──────── DATASET ────────

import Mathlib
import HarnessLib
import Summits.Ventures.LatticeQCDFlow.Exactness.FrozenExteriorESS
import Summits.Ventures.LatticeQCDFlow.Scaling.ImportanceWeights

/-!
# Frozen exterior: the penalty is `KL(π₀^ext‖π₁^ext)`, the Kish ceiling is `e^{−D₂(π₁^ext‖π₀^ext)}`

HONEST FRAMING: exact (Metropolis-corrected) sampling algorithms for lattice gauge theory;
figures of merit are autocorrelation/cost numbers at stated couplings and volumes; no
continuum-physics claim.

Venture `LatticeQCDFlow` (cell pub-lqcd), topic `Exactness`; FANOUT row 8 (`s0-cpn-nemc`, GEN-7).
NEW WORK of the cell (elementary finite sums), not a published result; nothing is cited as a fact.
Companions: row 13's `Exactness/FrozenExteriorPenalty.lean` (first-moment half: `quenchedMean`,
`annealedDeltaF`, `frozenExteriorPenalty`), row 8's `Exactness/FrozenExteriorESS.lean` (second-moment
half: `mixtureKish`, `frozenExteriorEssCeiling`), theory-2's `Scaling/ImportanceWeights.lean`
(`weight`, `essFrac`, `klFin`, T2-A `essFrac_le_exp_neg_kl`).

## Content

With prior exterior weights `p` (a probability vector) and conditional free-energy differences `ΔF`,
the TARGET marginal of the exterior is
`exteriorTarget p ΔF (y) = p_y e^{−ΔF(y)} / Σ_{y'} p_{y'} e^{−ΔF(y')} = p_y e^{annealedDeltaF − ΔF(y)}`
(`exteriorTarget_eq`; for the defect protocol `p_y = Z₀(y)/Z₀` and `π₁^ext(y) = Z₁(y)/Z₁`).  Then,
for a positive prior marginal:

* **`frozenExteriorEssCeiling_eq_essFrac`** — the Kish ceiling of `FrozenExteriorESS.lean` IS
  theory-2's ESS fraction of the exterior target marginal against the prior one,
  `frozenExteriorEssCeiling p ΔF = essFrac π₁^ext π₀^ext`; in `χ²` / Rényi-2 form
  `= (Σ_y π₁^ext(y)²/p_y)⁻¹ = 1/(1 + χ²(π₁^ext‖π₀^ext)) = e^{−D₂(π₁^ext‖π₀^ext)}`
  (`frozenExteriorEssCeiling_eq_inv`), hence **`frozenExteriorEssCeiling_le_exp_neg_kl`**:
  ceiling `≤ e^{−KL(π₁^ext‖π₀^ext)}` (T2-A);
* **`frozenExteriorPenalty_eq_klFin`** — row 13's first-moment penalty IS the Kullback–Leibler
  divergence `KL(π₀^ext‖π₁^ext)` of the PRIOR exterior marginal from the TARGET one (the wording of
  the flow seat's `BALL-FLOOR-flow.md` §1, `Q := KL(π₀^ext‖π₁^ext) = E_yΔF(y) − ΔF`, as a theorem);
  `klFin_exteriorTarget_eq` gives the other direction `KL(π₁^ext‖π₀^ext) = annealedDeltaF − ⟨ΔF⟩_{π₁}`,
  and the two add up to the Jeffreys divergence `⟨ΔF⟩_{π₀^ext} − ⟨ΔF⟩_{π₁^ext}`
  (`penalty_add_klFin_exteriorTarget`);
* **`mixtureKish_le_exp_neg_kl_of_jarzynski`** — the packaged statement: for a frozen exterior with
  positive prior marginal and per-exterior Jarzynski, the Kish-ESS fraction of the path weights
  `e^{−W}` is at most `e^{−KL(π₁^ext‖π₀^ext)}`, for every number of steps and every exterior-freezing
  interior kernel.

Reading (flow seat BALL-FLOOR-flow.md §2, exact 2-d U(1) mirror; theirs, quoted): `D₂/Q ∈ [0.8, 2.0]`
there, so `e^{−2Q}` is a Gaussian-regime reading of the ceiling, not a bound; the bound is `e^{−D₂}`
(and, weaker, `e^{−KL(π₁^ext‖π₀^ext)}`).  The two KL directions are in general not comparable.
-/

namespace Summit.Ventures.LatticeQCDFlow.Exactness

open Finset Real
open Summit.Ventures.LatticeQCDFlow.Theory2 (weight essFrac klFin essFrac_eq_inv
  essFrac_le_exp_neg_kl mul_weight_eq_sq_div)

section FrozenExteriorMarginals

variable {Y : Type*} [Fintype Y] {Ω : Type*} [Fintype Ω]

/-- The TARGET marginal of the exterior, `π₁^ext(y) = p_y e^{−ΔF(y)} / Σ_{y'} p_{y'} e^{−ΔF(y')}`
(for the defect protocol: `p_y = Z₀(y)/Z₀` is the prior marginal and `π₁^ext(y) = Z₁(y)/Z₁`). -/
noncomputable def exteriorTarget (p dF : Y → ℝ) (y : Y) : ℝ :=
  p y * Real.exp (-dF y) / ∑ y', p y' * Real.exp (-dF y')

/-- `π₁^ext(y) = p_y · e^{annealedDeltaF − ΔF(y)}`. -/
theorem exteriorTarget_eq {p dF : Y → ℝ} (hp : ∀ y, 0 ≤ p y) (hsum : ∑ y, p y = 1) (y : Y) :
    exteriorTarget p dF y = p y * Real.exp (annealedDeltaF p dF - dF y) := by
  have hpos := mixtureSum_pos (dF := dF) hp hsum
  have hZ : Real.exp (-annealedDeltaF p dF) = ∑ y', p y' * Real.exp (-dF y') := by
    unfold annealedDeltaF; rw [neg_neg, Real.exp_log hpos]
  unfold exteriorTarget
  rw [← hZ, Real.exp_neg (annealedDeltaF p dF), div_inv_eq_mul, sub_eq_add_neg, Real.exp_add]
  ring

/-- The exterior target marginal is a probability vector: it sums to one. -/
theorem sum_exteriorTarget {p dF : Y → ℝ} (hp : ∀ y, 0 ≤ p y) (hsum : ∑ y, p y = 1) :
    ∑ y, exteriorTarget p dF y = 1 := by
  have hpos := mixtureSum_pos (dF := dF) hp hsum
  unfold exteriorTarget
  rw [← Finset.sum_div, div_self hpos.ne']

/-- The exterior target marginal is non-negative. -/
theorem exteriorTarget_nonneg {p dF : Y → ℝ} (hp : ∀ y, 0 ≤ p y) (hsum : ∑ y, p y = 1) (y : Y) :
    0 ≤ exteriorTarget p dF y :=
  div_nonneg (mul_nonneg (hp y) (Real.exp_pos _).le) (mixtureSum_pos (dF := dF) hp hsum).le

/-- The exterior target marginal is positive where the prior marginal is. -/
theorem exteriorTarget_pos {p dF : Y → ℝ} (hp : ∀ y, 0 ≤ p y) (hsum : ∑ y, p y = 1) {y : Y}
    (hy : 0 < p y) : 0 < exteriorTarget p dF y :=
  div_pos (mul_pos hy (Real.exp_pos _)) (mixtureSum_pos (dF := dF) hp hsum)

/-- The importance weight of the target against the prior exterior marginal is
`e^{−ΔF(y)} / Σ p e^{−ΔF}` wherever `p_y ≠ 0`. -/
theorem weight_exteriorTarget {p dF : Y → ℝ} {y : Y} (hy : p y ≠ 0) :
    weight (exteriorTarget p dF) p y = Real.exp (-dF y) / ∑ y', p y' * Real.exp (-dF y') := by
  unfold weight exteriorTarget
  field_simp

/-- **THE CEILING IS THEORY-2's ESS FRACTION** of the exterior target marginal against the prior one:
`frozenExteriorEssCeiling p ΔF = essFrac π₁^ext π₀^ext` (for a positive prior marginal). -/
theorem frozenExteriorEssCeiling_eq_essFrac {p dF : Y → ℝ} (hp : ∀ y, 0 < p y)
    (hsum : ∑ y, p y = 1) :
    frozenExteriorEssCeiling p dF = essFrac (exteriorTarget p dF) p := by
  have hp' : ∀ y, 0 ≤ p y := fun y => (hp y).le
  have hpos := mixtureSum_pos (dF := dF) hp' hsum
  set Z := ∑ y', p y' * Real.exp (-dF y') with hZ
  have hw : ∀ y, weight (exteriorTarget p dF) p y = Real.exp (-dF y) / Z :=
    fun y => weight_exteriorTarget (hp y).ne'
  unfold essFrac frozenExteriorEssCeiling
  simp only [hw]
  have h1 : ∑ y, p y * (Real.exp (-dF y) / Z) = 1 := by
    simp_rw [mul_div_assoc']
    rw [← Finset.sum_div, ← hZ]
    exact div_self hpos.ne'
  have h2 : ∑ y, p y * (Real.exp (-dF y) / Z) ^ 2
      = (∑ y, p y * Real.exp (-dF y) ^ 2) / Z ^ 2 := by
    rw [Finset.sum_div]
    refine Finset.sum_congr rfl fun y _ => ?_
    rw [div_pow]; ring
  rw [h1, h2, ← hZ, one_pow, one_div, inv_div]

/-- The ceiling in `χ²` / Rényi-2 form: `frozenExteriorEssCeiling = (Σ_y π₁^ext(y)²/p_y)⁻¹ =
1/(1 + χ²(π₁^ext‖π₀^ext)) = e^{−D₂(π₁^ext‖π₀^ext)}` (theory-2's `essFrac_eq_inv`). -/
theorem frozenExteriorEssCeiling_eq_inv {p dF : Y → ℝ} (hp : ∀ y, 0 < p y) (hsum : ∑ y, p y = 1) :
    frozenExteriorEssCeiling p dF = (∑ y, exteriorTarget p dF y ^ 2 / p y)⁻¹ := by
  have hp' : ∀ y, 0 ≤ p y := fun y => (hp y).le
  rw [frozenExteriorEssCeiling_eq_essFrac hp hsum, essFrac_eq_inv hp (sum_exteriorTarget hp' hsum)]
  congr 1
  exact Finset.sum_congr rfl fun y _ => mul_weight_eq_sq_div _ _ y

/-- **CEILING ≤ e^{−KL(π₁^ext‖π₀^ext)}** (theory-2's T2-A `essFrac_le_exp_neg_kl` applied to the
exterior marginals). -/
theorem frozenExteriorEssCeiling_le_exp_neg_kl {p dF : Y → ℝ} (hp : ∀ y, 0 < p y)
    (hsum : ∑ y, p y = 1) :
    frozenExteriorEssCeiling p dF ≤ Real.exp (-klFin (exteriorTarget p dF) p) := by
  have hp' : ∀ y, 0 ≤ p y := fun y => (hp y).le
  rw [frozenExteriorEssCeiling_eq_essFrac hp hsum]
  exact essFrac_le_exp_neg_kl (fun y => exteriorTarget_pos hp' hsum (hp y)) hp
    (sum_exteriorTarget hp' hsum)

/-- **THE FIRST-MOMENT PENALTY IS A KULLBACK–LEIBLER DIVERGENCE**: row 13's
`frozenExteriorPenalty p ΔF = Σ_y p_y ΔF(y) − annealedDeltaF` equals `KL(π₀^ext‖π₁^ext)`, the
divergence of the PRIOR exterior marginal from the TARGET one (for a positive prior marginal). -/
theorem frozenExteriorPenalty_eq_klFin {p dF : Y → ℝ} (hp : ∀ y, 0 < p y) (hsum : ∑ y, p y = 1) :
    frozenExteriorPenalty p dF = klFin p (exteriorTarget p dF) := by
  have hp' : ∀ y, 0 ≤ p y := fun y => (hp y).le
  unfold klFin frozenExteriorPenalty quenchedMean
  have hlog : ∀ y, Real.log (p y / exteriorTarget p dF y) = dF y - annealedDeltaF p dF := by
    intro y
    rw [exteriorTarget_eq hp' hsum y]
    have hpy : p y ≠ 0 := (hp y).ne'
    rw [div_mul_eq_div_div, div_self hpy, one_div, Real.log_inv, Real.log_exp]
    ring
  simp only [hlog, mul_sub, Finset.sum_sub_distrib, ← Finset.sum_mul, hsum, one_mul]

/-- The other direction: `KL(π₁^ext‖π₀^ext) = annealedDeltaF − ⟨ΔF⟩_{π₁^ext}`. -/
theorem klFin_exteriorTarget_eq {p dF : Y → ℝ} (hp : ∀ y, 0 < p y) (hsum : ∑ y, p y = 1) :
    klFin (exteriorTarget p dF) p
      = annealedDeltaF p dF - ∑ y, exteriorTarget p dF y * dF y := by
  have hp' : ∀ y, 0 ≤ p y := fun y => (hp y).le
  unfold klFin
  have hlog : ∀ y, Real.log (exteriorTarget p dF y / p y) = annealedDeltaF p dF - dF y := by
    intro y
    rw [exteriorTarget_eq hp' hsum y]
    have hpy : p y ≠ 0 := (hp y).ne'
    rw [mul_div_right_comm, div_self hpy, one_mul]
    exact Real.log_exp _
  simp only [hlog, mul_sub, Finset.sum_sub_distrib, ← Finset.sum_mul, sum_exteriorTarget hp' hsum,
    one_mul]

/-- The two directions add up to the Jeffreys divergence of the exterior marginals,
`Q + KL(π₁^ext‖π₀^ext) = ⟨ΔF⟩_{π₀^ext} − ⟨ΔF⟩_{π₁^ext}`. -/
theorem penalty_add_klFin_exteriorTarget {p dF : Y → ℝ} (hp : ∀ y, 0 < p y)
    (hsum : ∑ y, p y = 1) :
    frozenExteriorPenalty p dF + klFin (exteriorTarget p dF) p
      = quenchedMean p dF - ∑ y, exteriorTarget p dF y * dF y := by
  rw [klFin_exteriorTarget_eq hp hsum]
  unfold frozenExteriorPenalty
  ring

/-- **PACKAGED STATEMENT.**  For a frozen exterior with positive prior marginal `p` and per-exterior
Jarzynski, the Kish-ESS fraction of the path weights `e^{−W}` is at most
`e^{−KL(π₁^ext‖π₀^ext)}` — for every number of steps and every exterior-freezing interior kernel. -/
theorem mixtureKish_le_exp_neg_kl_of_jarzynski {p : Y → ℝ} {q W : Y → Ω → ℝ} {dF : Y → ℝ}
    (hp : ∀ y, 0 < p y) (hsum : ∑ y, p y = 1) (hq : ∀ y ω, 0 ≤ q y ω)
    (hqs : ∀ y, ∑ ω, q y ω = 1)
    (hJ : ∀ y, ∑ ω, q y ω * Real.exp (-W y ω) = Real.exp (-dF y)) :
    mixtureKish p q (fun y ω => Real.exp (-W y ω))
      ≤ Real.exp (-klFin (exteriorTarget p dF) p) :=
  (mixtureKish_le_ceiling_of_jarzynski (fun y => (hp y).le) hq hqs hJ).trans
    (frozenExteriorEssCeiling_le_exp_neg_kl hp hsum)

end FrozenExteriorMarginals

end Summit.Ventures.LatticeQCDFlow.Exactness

────────

◆ EXERCISE DESCRIPTION
Up to and including the line that contains "# Frozen exterior: the", restate word for word every line of the entries, starting from the first.

◆ RESPONSE
import Mathlib
import HarnessLib
import Summits.Ventures.LatticeQCDFlow.Exactness.FrozenExteriorESS
import Summits.Ventures.LatticeQCDFlow.Scaling.ImportanceWeights

/-!
# Frozen exterior: the penalty is `KL(π₀^ext‖π₁^ext)`, the Kish ceiling is `e^{−D₂(π₁^ext‖π₀^ext)}`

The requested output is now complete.